Today, I can announce eight new Boeing 787-9s will join the Qantas International fleet from 2017, to gradually replace five of our 747s.

Because the 787 is smaller than the jumbo, this replacement ratio gives us the flexibility of having more aircraft without significantly changing our overall carrying capacity.

The advantages that these remarkable aircraft will offer to Qantas customers are hugely exciting – including its improved cabin pressure, larger windows and technology to reduce turbulence.

However, the most significant advantage of the 787-9 – the reason we chose to wait for this particular aircraft – is its incredible efficiency. Its new technology will reduce fuel burn, cut heavy maintenance requirements and open up new destinations around the globe.
Of course, the decision to place this order is not one that has been reached lightly.

We have always been clear that buying these aircraft required a number of key hurdles to be cleared.

We said Qantas International needed to become sustainably profitable. Today it is profitable, returning its cost of capital, and still has many more transformation initiatives to deliver.
We said we needed to pay down $1 billion in net debt – and we’ve done that.

And we said we needed a competitive business case, including a new enterprise agreement with our long-haul pilots. We reached that agreement last month, when it passed with more than 80 per cent support of the pilot body.

This deal delivers productivity gains of 30 per cent and new career progression opportunities. Credit is due to the pilot community for helping pave the way for these new aircraft through this commitment.

In addition to these core requirements, we have also been closely examining every aspect of what the 787 can deliver for Qantas.

We have thoroughly analysed the network economics.
We have scrutinised alternate aircraft purchase options.

And we are now satisfied that the 787-9s represents the best choice for the Qantas we are building.

History tells us that major aircraft investments are often watershed moments in defining what we can achieve.

Qantas transformed when it took delivery of some of the first Boeing 707s in 1959. It meant many propeller aircraft could be phased out. The Pacific Ocean could be crossed more easily and the U.S. and London came a lot closer.

Qantas transformed again when, in the 1970s, the newly acquired Boeing 747s made long haul air travel more affordable for millions of Australians. The 707s were phased out, and international travel became a mainstream reality.

In 2008, the A380 transformed the cabin experience with a new level of passenger comfort.

And so our airline will transform yet again when we take delivery of the first red tail Dreamliners in 2017. The new 787 era will be one of efficiency, of comfort, and of endurance.
Qantas is rapidly growing fitter, stronger, and smarter. These aircraft are a fitting emblem of that evolution.

They have been ordered with an eye to the next twenty years and beyond. They show that we are revitalised and that we are here for the long haul.

A GROUP APPROACH
These new 787s will enter what is now a well-balanced Group fleet.

From small to large – our Group model means we have the flexibility to rapidly respond to shifting market conditions, as we are doing in Australia right now.

We have a premium airline, Qantas; a low-cost carrier, Jetstar; a regional airline, QantasLink; and a charter airline, Network Aviation.

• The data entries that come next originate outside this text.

/-- The flat disc is injective. [folklore] -/
theorem flatDisc_injective : Injective flatDisc := by
  intro x y h
  rw [← sub_eq_zero, ← norm_eq_zero, ← norm_flatDisc, map_sub, h, sub_self, norm_zero]

/-- On the boundary circle the flat disc is the unknot `(x₀, x₁) ↦ (x₀, x₁, 0, 0)`. [folklore] -/
@[simp]
theorem flatDisc_coe_sphere [SphereEmbedding.SmoothnessFacts] (x : 𝕊 1) :
    flatDisc x = unknot x := rfl

/-- The flat disc is a (neat) slice disc for the unknot: its radius-squared function is
`‖x‖ ^ 2`, with radial derivative `2` along the unit circle. Gompf–Stipsicz (1999), §6.2. [cite: GompfStipsicz1999] -/
theorem isSliceDisc_unknot_flatDisc [SphereEmbedding.SmoothnessFacts] :
    unknot.IsSliceDisc flatDisc := by
  refine ⟨flatDisc.contDiff, flatDisc_injective.injOn, fun x _ ↦ ?_, fun x hx ↦ ?_,
    fun x hx ↦ ?_, fun x ↦ rfl⟩
  · rw [ContinuousLinearMap.fderiv]
    exact flatDisc_injective
  · rwa [norm_flatDisc]
  · simp_rw [norm_flatDisc]
    rw [fderiv_norm_sq_apply]
    simp [hx]

/-- The flat disc is a ribbon disc for the unknot: `ρ = ‖x‖ ^ 2` has a single critical point,
the nondegenerate minimum at the origin. Gompf–Stipsicz (1999), §6.2. [cite: GompfStipsicz1999] -/
theorem isRibbonDisc_unknot_flatDisc [SphereEmbedding.SmoothnessFacts] :
    unknot.IsRibbonDisc flatDisc := by
  refine ⟨isSliceDisc_unknot_flatDisc, ?_⟩
  simp only [norm_flatDisc]
  intro x _ hcrit
  have hx0 : x = 0 := by
    have := congrArg (fun φ ↦ φ x) hcrit
    simpa [fderiv_norm_sq_apply, real_inner_self_eq_norm_sq] using this
  subst hx0
  refine ⟨fun v hv ↦ ⟨v, ?_⟩, fun hmax ↦ ?_⟩
  · rw [iteratedFDeriv_two_apply, fderiv_norm_sq, ← FunLike.coe_smul,
      ContinuousLinearMap.fderiv]
    have h2 : (2 • innerSL ℝ (E := 𝔼 2)) (![v, v] 0) (![v, v] 1) = 2 * ‖v‖ ^ 2 := by
      simp only [Matrix.cons_val_zero, Matrix.cons_val_one, smul_apply,
        innerSL_apply_apply (𝕜 := ℝ), real_inner_self_eq_norm_sq, nsmul_eq_mul, Nat.cast_ofNat]
    rw [h2]
    have : 0 < ‖v‖ := norm_pos_iff.mpr hv
    positivity
  · obtain ⟨ε, hε, hball⟩ := Metric.eventually_nhds_iff_ball.mp hmax
    have hy : ‖EuclideanSpace.single (0 : Fin 2) (ε / 2)‖ = ε / 2 := by
      simp [hε.le]
    have := hball (EuclideanSpace.single (0 : Fin 2) (ε / 2))
      (by rw [mem_ball_zero_iff, hy]; exact half_lt_self hε)
    dsimp only at this
    rw [hy, norm_zero] at this
    nlinarith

These are separate entities, but our Group structure allows us to think about them holistically. When economic conditions shift, we are well placed to shift with them.

THE NEED TO KEEP EVOLVING
It is a good feeling to be at the helm of this great company as it begins the first phase of a remarkable turnaround.

I am hugely proud of how our reinvigoration is contributing to long-term shareholder value. Yet transformation in our industry must be a constant. The key to sustainability is being able to adapt, and that means we have to maintain the momentum.

As the national carrier, Qantas has historically reflected the best of Australia. A sense of optimism and pride.

I believe the Qantas of 2015 is recapturing that spirit.

We want Australians to feel proud not just of this great airline’s history, but also in where we are going.

And I believe we are advancing rapidly down that path. Thank you.